Items from a data source:

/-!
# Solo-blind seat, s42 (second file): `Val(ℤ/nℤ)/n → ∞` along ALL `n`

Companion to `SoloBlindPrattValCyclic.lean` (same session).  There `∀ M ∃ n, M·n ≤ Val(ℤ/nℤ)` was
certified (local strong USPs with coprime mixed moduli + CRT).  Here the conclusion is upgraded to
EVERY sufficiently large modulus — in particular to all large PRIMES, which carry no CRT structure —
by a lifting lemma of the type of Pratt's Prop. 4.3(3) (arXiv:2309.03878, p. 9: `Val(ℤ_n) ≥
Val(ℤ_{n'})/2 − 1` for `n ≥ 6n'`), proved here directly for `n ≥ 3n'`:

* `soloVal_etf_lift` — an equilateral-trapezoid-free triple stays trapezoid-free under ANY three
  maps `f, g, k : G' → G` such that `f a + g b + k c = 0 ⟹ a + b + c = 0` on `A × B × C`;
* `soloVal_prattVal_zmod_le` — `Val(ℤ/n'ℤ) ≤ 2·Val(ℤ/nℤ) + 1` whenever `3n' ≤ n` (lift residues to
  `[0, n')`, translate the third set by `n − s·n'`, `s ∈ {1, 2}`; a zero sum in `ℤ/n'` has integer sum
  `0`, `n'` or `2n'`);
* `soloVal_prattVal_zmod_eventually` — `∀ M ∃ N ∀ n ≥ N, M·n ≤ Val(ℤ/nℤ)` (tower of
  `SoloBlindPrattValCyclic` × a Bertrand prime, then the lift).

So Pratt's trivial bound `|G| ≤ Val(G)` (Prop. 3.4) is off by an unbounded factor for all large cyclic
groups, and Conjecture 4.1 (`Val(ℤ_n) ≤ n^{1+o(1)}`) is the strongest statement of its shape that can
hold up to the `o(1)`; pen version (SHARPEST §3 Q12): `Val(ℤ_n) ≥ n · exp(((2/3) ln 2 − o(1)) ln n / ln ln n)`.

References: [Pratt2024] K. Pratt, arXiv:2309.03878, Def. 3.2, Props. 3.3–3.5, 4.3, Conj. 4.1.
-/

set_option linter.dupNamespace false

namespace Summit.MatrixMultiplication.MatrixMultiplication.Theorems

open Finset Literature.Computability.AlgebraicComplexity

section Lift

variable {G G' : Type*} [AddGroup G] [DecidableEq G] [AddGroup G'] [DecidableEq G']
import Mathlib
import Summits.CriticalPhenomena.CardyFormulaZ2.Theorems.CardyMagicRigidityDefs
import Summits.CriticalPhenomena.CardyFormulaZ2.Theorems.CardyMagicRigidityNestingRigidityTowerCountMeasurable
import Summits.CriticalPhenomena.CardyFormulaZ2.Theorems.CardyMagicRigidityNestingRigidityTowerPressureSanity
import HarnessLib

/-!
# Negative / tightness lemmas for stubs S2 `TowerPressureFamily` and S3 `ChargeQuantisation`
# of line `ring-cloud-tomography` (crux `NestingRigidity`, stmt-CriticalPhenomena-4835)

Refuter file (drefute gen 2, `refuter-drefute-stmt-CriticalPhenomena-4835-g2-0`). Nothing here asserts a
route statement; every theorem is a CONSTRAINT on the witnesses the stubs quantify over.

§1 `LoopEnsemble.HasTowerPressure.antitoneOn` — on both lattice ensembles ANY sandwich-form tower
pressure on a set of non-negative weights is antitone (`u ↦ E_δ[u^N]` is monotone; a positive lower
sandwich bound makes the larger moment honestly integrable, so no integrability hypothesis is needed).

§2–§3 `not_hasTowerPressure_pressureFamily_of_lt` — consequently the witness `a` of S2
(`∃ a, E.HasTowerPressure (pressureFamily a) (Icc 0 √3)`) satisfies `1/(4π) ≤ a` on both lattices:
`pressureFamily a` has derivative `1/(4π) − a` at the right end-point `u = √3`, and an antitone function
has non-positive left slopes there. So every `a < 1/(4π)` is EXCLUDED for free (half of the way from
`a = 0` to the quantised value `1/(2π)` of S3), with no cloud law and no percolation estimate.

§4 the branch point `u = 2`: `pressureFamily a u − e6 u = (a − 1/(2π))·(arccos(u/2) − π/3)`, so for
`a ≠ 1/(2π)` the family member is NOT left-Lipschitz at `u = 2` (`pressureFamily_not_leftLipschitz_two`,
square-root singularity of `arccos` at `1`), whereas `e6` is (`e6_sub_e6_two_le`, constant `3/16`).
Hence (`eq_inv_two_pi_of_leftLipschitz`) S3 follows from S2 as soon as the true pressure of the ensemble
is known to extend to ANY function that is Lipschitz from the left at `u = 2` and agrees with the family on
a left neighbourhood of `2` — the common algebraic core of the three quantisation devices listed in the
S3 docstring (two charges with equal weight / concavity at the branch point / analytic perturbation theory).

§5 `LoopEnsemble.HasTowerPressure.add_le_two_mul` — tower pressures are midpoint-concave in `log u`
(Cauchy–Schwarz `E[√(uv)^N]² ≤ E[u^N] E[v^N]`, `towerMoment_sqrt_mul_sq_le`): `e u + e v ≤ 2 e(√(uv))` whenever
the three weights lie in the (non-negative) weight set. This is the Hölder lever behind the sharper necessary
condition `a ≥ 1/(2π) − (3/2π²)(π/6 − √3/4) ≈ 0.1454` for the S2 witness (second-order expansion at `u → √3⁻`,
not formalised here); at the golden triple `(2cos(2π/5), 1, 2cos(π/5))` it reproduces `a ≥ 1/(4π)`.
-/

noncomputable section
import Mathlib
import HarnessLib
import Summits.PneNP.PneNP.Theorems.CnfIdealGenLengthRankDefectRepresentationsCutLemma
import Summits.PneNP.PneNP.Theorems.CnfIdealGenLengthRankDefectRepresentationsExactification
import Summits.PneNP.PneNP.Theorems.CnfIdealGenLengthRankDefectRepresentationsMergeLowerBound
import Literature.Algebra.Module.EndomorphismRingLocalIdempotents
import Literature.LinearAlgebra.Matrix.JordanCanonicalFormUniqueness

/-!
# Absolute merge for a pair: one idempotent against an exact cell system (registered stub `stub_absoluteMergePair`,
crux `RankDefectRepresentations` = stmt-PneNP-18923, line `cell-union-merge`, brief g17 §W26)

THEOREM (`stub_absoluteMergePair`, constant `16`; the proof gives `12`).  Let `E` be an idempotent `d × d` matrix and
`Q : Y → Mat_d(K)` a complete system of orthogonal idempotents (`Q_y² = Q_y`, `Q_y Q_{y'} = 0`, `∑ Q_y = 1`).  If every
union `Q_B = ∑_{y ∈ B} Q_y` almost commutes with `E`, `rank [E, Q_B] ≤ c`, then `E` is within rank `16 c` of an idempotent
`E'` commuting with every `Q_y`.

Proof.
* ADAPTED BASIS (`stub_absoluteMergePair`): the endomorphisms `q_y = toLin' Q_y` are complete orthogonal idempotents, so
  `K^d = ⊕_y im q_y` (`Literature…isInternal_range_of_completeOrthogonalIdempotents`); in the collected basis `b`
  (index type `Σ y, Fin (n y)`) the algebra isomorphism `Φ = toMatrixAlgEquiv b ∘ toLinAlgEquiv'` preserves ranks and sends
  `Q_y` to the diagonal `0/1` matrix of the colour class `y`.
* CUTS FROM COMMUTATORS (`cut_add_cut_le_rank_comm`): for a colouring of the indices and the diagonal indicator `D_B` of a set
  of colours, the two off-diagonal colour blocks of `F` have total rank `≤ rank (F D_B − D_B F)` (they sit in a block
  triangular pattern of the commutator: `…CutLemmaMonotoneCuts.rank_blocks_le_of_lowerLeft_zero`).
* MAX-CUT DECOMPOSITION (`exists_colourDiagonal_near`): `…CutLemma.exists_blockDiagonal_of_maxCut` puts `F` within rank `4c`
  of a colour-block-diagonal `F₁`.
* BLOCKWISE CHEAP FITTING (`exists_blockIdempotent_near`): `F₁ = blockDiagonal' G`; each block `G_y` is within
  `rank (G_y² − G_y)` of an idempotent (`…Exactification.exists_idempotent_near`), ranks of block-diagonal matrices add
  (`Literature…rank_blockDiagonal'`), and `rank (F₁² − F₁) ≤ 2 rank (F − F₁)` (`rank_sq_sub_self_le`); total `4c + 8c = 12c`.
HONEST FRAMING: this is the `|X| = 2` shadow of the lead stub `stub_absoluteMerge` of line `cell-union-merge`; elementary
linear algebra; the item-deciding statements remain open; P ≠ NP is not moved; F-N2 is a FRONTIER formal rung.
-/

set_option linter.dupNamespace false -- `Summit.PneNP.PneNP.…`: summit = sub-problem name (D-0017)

Task prompt: Write out exactly the lines that fall from the line with "a complete system" to the line with "in the collected" in the records above, keeping both ends.

Response box:
`Q : Y → Mat_d(K)` a complete system of orthogonal idempotents (`Q_y² = Q_y`, `Q_y Q_{y'} = 0`, `∑ Q_y = 1`).  If every
union `Q_B = ∑_{y ∈ B} Q_y` almost commutes with `E`, `rank [E, Q_B] ≤ c`, then `E` is within rank `16 c` of an idempotent
`E'` commuting with every `Q_y`.

Proof.
* ADAPTED BASIS (`stub_absoluteMergePair`): the endomorphisms `q_y = toLin' Q_y` are complete orthogonal idempotents, so
  `K^d = ⊕_y im q_y` (`Literature…isInternal_range_of_completeOrthogonalIdempotents`); in the collected basis `b`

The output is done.